#### [Your task]
Copy every line of the entries that has the string "SemiCartesianMonoidalCategory" in it.
*** Opening Source data ***
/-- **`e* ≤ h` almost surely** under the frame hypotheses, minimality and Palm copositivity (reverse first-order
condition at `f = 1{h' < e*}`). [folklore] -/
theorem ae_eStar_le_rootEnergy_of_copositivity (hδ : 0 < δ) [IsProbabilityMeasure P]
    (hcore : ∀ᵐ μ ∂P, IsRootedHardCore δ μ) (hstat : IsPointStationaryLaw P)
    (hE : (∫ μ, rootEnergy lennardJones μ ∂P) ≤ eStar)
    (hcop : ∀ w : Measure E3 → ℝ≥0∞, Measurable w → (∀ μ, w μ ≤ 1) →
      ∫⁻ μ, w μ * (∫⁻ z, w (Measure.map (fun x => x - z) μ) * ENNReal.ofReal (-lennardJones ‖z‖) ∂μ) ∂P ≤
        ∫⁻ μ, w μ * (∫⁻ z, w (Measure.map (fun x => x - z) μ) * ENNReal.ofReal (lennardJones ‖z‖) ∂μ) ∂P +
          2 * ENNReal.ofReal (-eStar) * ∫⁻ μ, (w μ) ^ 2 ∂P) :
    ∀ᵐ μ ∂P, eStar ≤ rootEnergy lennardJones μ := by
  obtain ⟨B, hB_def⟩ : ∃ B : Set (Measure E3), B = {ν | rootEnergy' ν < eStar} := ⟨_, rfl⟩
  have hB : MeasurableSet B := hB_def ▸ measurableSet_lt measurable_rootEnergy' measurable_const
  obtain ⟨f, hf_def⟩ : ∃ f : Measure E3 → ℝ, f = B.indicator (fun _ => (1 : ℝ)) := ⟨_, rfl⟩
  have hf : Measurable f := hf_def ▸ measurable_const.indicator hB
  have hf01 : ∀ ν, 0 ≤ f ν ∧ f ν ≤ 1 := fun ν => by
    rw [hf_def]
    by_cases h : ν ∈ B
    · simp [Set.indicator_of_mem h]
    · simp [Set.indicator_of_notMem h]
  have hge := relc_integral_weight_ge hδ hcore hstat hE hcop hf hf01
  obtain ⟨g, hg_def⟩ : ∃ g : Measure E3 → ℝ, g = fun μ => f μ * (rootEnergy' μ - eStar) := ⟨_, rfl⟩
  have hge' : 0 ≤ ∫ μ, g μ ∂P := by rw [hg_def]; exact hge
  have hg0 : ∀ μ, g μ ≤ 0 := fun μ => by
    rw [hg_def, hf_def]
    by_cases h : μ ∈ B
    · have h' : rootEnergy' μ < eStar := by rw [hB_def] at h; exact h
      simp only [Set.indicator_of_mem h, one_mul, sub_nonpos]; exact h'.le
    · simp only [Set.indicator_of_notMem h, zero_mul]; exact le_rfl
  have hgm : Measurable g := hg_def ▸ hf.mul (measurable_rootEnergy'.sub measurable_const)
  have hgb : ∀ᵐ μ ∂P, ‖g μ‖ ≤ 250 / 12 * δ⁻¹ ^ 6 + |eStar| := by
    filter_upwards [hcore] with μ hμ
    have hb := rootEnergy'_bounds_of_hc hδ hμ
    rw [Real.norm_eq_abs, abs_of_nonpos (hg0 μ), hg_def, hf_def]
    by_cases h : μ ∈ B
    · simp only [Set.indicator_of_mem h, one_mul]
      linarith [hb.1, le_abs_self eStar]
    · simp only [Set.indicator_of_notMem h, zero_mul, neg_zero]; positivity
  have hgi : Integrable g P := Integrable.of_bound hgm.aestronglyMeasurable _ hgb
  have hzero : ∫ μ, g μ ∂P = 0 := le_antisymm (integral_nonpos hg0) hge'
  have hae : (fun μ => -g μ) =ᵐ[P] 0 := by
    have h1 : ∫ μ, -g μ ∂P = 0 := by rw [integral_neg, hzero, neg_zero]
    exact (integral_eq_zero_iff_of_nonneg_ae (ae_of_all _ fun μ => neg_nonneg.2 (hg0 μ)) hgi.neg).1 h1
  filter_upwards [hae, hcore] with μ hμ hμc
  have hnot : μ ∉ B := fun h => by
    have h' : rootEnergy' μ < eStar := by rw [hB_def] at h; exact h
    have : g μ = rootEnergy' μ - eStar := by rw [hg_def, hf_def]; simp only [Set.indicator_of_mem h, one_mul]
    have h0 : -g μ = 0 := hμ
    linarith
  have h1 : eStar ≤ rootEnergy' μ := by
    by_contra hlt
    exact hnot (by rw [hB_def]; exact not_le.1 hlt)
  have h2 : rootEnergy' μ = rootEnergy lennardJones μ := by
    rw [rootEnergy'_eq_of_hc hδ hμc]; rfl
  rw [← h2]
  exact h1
*** Closing Source data ***
*** Opening Source data ***
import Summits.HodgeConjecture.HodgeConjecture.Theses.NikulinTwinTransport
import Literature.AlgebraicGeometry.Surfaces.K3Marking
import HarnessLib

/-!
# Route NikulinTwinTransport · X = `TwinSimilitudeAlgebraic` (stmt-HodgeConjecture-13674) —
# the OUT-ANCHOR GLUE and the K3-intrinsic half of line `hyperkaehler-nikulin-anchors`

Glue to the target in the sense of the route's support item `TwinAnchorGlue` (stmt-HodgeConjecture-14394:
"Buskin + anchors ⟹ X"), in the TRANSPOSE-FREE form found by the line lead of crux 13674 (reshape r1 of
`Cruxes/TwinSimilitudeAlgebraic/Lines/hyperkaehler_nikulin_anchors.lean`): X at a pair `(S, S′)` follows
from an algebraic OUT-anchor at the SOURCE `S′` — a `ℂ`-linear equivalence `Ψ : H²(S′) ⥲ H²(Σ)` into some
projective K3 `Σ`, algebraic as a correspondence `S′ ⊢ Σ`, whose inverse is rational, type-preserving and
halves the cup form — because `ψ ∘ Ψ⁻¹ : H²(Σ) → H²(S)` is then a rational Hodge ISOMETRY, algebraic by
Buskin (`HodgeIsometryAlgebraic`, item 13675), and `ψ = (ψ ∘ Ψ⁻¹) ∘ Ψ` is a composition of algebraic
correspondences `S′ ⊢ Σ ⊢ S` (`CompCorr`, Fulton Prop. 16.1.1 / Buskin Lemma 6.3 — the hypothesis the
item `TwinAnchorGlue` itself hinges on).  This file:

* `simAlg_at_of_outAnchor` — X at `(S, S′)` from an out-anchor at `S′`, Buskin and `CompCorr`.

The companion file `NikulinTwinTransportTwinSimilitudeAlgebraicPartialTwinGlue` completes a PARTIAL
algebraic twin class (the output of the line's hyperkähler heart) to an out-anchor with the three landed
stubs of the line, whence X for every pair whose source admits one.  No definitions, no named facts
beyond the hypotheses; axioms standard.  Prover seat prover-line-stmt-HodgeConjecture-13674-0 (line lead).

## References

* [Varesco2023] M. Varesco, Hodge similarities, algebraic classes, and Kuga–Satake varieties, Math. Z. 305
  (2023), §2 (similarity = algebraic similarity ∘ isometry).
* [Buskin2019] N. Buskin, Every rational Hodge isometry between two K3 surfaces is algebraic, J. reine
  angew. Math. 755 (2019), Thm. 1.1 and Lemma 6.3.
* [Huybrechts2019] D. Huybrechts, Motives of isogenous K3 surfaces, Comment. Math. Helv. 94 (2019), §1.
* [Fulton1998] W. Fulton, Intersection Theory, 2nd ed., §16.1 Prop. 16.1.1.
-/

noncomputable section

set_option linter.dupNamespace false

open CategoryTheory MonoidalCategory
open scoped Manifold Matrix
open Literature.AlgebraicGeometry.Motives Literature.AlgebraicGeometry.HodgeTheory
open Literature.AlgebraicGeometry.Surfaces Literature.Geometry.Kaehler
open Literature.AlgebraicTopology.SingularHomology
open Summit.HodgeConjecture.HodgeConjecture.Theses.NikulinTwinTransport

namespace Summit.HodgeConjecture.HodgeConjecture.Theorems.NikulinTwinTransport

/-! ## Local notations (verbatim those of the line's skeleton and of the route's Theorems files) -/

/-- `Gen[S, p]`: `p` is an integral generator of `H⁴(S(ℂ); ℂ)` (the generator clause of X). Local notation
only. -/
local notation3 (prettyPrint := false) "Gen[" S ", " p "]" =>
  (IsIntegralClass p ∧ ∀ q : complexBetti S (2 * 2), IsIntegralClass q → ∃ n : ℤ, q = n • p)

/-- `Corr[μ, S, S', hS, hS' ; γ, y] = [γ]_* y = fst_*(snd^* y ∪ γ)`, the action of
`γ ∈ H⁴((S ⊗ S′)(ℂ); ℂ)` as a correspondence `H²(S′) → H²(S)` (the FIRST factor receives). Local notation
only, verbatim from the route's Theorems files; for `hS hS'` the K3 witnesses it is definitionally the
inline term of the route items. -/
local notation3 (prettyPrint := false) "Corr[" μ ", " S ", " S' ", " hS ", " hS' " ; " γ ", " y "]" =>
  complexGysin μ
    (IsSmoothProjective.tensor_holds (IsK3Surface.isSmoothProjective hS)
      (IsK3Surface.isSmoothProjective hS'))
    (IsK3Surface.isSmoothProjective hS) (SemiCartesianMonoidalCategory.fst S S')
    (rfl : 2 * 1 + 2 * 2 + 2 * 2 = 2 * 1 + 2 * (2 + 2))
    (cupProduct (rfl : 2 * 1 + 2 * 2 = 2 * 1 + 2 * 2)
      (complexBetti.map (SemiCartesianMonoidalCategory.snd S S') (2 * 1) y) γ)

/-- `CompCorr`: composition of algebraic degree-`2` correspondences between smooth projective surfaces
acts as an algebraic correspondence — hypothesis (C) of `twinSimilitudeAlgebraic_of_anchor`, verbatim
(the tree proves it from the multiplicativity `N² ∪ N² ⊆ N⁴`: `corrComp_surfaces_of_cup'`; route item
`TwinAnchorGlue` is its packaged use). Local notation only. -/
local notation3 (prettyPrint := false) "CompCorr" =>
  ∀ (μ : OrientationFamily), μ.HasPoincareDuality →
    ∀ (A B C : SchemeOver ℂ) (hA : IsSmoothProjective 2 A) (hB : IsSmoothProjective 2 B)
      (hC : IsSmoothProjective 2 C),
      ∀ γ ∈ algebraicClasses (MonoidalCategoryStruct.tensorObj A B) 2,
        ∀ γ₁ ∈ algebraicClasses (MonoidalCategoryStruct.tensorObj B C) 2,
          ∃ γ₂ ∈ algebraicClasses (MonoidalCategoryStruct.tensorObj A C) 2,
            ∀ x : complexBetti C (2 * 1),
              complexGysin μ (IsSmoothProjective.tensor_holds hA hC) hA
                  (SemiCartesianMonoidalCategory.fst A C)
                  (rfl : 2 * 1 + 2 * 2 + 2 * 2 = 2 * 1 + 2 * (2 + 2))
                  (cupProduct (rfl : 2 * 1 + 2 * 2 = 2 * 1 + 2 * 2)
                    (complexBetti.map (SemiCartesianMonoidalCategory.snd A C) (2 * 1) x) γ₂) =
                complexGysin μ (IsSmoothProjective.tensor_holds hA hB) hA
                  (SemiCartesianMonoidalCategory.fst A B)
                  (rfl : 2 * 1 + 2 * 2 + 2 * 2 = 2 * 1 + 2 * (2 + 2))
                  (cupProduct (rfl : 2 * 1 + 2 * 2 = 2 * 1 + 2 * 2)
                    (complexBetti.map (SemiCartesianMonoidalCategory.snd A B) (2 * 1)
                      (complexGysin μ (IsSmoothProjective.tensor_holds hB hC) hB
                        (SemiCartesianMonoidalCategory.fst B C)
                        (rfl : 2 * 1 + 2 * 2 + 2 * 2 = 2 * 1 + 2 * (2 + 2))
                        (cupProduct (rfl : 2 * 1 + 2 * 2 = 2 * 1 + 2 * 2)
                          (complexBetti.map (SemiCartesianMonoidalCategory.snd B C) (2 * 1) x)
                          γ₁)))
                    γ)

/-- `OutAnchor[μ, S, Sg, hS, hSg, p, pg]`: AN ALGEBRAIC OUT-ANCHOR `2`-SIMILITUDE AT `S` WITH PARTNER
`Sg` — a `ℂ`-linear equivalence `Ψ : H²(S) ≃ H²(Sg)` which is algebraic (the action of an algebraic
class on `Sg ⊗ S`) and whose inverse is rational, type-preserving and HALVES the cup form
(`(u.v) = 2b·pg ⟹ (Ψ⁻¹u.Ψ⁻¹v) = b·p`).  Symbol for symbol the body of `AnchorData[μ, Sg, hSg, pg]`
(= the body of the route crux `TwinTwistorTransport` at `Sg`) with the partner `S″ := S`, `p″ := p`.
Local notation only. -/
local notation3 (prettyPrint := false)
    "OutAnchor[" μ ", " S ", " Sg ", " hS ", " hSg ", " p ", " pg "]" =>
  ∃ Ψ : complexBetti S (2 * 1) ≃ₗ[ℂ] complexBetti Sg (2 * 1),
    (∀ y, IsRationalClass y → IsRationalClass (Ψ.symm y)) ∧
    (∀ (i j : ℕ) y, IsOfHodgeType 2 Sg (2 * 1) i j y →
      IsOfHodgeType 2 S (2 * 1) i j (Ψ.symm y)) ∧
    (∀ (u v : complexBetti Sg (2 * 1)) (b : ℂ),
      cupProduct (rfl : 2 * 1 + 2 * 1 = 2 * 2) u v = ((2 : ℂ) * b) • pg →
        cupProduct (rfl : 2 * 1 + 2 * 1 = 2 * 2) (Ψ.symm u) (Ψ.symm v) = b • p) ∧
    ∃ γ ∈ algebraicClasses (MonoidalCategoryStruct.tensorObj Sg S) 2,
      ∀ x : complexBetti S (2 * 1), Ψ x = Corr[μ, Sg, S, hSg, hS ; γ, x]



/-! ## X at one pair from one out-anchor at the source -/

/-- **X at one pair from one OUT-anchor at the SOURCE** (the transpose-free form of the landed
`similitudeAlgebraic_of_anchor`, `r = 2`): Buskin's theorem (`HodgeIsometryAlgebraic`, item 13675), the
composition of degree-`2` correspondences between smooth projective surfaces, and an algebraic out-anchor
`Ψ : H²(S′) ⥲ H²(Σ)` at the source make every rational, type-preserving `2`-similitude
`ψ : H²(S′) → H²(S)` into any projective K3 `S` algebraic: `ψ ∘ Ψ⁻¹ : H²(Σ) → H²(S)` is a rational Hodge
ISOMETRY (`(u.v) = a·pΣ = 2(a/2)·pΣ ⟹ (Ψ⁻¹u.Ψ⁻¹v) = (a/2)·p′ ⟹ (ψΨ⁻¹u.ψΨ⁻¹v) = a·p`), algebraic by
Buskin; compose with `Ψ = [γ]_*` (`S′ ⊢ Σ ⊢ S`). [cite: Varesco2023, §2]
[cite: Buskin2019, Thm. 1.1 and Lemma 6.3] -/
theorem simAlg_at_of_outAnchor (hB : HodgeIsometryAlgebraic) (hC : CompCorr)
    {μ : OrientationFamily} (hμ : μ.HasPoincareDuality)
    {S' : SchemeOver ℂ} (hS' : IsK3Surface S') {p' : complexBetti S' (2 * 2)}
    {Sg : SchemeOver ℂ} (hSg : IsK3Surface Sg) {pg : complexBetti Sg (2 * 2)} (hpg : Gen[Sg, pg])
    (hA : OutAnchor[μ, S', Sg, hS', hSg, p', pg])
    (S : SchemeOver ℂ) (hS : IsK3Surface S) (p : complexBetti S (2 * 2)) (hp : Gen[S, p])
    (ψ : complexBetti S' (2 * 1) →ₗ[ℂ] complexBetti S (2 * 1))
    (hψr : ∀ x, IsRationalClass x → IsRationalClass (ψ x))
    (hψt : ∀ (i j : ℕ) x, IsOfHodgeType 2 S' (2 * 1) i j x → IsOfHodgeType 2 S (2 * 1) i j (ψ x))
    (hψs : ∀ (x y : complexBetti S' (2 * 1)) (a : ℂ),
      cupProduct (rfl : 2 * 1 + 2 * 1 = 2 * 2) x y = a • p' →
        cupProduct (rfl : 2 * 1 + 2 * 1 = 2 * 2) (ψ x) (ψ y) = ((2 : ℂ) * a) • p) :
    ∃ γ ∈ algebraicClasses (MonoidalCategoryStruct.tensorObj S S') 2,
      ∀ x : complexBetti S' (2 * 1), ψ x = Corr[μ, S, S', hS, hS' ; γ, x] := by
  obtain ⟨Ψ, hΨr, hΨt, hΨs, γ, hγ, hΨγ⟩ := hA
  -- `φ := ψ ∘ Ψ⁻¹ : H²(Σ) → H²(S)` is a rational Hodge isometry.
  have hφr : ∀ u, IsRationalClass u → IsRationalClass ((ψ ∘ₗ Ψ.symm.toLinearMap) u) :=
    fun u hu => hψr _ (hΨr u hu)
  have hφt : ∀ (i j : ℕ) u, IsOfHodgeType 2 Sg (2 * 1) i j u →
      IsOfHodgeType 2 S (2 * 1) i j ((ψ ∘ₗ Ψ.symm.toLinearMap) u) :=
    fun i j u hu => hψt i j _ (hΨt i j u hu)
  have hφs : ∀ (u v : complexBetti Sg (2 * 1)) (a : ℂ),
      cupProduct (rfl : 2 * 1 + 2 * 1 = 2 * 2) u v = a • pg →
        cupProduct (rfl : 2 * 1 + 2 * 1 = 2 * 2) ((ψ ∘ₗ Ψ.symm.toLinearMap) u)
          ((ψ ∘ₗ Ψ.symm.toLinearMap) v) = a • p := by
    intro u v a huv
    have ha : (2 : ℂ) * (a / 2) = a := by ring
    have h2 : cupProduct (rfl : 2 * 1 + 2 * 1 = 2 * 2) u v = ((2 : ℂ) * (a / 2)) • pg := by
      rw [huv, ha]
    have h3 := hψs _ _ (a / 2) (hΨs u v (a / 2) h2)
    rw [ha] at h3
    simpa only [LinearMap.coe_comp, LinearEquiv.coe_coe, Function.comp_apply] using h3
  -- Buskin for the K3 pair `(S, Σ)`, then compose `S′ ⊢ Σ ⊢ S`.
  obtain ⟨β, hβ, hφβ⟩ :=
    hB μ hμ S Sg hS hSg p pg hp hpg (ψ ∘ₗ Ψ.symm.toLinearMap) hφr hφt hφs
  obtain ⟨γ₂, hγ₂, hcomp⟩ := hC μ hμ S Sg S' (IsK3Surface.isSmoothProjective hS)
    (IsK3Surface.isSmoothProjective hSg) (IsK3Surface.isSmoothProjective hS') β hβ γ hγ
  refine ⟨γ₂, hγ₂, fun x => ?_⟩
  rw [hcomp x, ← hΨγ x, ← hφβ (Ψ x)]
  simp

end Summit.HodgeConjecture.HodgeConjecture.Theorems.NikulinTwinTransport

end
*** Closing Source data ***
#### [Result]
    (IsK3Surface.isSmoothProjective hS) (SemiCartesianMonoidalCategory.fst S S')
      (complexBetti.map (SemiCartesianMonoidalCategory.snd S S') (2 * 1) y) γ)
                  (SemiCartesianMonoidalCategory.fst A C)
                    (complexBetti.map (SemiCartesianMonoidalCategory.snd A C) (2 * 1) x) γ₂) =
                  (SemiCartesianMonoidalCategory.fst A B)
                    (complexBetti.map (SemiCartesianMonoidalCategory.snd A B) (2 * 1)
                        (SemiCartesianMonoidalCategory.fst B C)
                          (complexBetti.map (SemiCartesianMonoidalCategory.snd B C) (2 * 1) x)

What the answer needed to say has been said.